Partial fix to a problem with implicit Hs being written to SMARTS by greglandrum · Pull Request #8893 · rdkit/rdkit (original) (raw)

In the current release of the RDKit we have this behavior when converting a molecule created from SMILES to SMARTS:

In [3]: Chem.MolToSmarts(Chem.MolFromSmiles('c1ccc[nH]1'))
Out[3]: '[#6]1:[#6]:[#6]:[#6]:[#7H]:1'

This is technically correct, but almost certainly doesn't capture the intent: it will match pyrroles which are substituted at the C atoms, but not the N.

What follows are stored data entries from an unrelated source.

/-!
# Hodge classes generated by divisors and pull-backs of Weil classes: Moonen–Zarhin 1999 Thm. 0.2 (2), case (f), third sentence

Family `hodge`, layer `Literature/AlgebraicGeometry/HodgeTheory`. Research context: cell `pub-hodge-ring2` (HONEST
FRAMING: research route conditional on HC_CM; not a corollary; Q11.4-sentence-2 already refuted in dim ≥ 3),
Literature lane, programme R32 (lit gen 63): the RING-GENERATION reading of the third sentence of Moonen–Zarhin's
Thm. 0.2 (2), left open by R31-E (`MoonenZarhinCaseFHodgeConjecture`, which read it only through the Hodge
conjecture). Two definitions (a submodule and a predicate, both with bodies) and theorems; no named fact, nothing
admitted (D-0026); no hypothesis `HC_CM` anywhere.

PRINTED RESULT. B. Moonen, Yu. Zarhin, *Hodge classes on abelian varieties of low dimension*, Math. Ann. 315 (1999)
711–733 [held: `paper:arxiv-math_9901113`, TeX chunk p0001 L157–L162, proof chunk p0011 L13–L17]: Thm. 0.2 «(2)
Suppose we are in case (f). Then `Hg(X) = Hg(X_0) × Hg(X_1 × X_2)`. For every `n ≥ 1` the Hodge ring `B•(Xⁿ)` is
generated by the images of `B•(X_0ⁿ)` and `B•(X_1ⁿ × X_2ⁿ)`. In particular, `B•(X)` is generated by the divisor
classes `D•(X)` together with the pull-backs of the Weil classes in `W_k ⊂ B²(X_1 × X_2)`.» Case (f): «`X` is
isogenous to a product `X_0 × X_1 × X_2`, where `X_0` is an elliptic curve, where `X_1` and `X_2` are as in (a)
[`X_1` an elliptic curve with complex multiplication by an imaginary quadratic field `k`, `X_2` a simple abelian
threefold with an embedding `k ↪ End⁰(X_2)`], and such that `X_0` and `X_1` are not isogenous.» With Thm. 0.1 (1)
for case (a): «the Hodge ring `B•(X)` is generated by the subalgebra `D•(X)` of divisor classes together with the
space of Weil classes `W_k ⊂ B²(X)`», and the shape of Thm. 0.2 (1): «write `W_{k,α} ⊂ B²(X)` for its image under
the map `B²(X_1 × X_2) → B²(X)` induced by a surjective homomorphism `α : X → X_1 × X_2`». Proof in print
((5.12)): «Case (f) is easy. It was established in (5.9) and (5.10) that `Hg(X) = Hg(X_0) × Hg(X_1 × X_2)`. … The
rest of statement (2) of (0.2) readily follows.» — i.e. by the Künneth decomposition of the Hodge classes of
`X_0 × (X_1 × X_2)` into exterior products of Hodge classes of the factors.

WHAT IS TYPED AND PROVED (tree vocabulary: `divisorClassesSpan X N p = Dᵖ(X) ⊗ ℂ`, `divisorMonomials`,
`weilClassesOf Y ψ n d = W_K ⊗ ℂ`, `HodgeClassesProductSpan`, `IsDivisorGenerated`, `IsDivisorWeilGenerated`).
* §1 `divisorWeilPullbackSpan π ψ n d p` — for a homomorphism `π : X ⟶ Y` of complex abelian varieties and the
  Weil plane `W = weilClassesOf Y ψ n d ⊆ H²ⁿ(Y(ℂ); ℂ)`, the subspace `Dᵖ(X) ⊗ ℂ + (Dᵖ⁻ⁿ(X) ⊗ ℂ) ∪ π^*W` of
  `H²ᵖ(X(ℂ); ℂ)`: the degree-`2p` elements of the subring of `H^{2•}(X(ℂ); ℂ)` generated by the divisor classes
  and `π^*W` that have AT MOST ONE factor from `π^*W`. `IsDivisorWeilPullbackGenerated π ψ n d`: every rational
  `(p,p)`-class of `X` lies there, for every `p`. This is the tree's reading of «`B•(X)` is generated by `D•(X)`
  together with the pull-backs of the Weil classes» — a priori FINER than the printed sentence (monomials with
  two or more Weil factors are not used), and exactly what the Künneth argument of (5.12) yields; it implies the
  printed sentence as stated. API: divisor classes times pulled-back Weil classes lie in the span
  (`cupProduct_map_mem_divisorWeilPullbackSpan`), functoriality in `X` (`map_mem_divisorWeilPullbackSpan`:
  `f^*` carries the span for `π` into the span for `f ≫ π`), the case `π = 𝟙`
  (`IsDivisorWeilGenerated.isDivisorWeilPullbackGenerated_id`).
* §2 transport: `IsDivisorWeilPullbackGenerated π ψ n d → IsDivisorWeilPullbackGenerated (f ≫ π) ψ n d` for `f`
  a quasi-retraction (`f ≫ g = [N]`, `N ≠ 0`), an isogeny, and for every `X'` isogenous to `X` (with the composite
  `X' → X → Y` as the map along which the Weil classes are pulled back) — van Geemen §3.6, Mumford §19.
* §3 **`isDivisorWeilPullbackGenerated_snd_of_productSpan`** — the Künneth step of (5.12) in general: if the Hodge
  classes of `X₀ × Y` are spanned by exterior products of Hodge classes of the factors (`HodgeClassesProductSpan`,
  the tree's rendering of `Hg(X₀ × Y) = Hg(X₀) × Hg(Y)`), `B•(X₀) = D•(X₀)` and `B•(Y) ⊆ D•(Y) + W`
  (`IsDivisorWeilGenerated Y ψ n d`), then `B•(X₀ × Y) ⊆ D•(X₀ × Y) + D•(X₀ × Y) ∪ pr_Y^* W`.
* §4 **THM. 0.2 (2) CASE (f), THIRD SENTENCE, for `End⁰(X₂) = k`** (`isDivisorWeilPullbackGenerated_caseF_of_finrank_two`):
  `X₀`, `X₁` elliptic curves, `X₀ ≁ X₁`, `X₁` with `χ₁ ≫ χ₁ = -d` of multiplicity `1` at `μ₀ ∈ {± i√d}`; `X₂` a
  simple threefold with `dim_ℚ End⁰(X₂) = 2`, `φ ≫ φ = -d` of multiplicity `1` at `μ₀` (the embedding
  `k = ℚ(√-d) ↪ End⁰(X₂)`, multiplicities `(2,1)`, normalized as in R30). Then every rational Hodge class of
  `X = X₀ × (X₂ × X₁)` is a complex combination of products of divisor classes and of (products of divisor classes)
  ∪ `pr^* w`, `w` in the Weil plane `W_k ⊗ ℂ` of the fourfold `(X₂ × X₁, φ × χ₁)`; the same for every `X'`
  isogenous to `X`, along `X' → X → X₂ × X₁` (`exists_isDivisorWeilPullbackGenerated_of_isIsogenous_caseF`).
  Inputs: sentences 1–2 as product span (R31/R31-E `hodgeClassesProductSpan_caseF_of_finrank_two`), Thm. 0.1 (1)
  case (a1) `B•(X₂ × X₁) ⊆ D• + W_k` (R30 `isDivisorWeilGenerated_prod_cmCurve_of_unitaryTwoOne`), `B•(X₀) = D•`
  for a curve. The sub-case `End⁰(X₂)` a sextic CM field of (a) is NOT covered (no typed analogue of R30 there).
* §5 what the third sentence reduces the Hodge conjecture to (`IsDivisorWeilPullbackGenerated.hodgeConjectureFor`):
  `B•(X) ⊆ D• + D• ∪ π^*W` and `W ⊆` algebraic classes of `Y` give the Hodge conjecture for `X` (Lefschetz `(1,1)`,
  divisors times algebraic classes are algebraic on an abelian variety, pull-backs of algebraic classes are
  algebraic — tree theorems); hence HC for case (f) from the algebraicity of the rational Weil classes of THE ONE
  pair `(X₂ × X₁, φ × χ₁)` (`hodgeConjectureFor_caseF_of_weilClassesOf`), sharper than R31-E's appeal to the named
  fact on all abelian fourfolds. Nothing is claimed about `D²(X) ≠ B²(X)`.

## References
* [MoonenZarhin1999LowDim] B. J. J. Moonen, Yu. G. Zarhin, Math. Ann. 315 (1999), 711–733; Thm. 0.2 (1)–(2), cases
  (e)/(f), Thm. 0.1 (1) case (a), §5 (5.3), (5.10), (5.12) (held: `paper:arxiv-math_9901113`, chunks p0001, p0009,
  p0010, p0011). [cite: MoonenZarhin1999LowDim, Thm. 0.2 (2) with case (f)]
* [vanGeemen1994HodgeAV] B. van Geemen, *An introduction to the Hodge conjecture for abelian varieties*, LNM 1594
  (1994), §2.4–2.5 (the ring `D•`), §3.6–3.7 (isogenies), Thm. 6.12. [cite: vanGeemen1994HodgeAV, §2.4 and §3.6]
* [MumfordAV1970] D. Mumford, *Abelian Varieties* (1970), §19 (quasi-inverse of an isogeny, `[n]^*`).
  [cite: MumfordAV1970, §19 Remark p. 169]
* [HatcherAT2002] A. Hatcher, *Algebraic Topology* (2002), §3.2 Prop. 3.10 (naturality of `∪`), Thm. 3.11.
  [cite: HatcherAT2002, §3.2 Prop. 3.10]
* [VoisinHodgeII2003] C. Voisin, *Hodge Theory and Complex Algebraic Geometry II*, Prop. 9.20 (products of
  algebraic classes). [cite: VoisinHodgeII2003, §9.2.4 Prop. 9.20]
-/

noncomputable section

The PR resolves this: implicit Hs on normal atoms are no longer written to SMARTS

Note that one case which is still incorrect is the handling of implicit Hs on chiral centers. So even after this change we still will get:

In [5]: Chem.MolToSmarts(Chem.MolFromSmiles('C[C@H](F)Cl'))
Out[5]: '[#6]-[#6@H](-[#9])-[#17]'

Fixing this part of things and still ensuring that we get matches here:

smi='O=C1C[C@H]1F';m=Chem.MolFromSmiles(smi);m.HasSubstructMatch(Chem.MolFromSmarts(Chem.MolToSmarts(m)),useChirality=True)

requires significantly more work. I think it's worth fixing at least part of the problem now.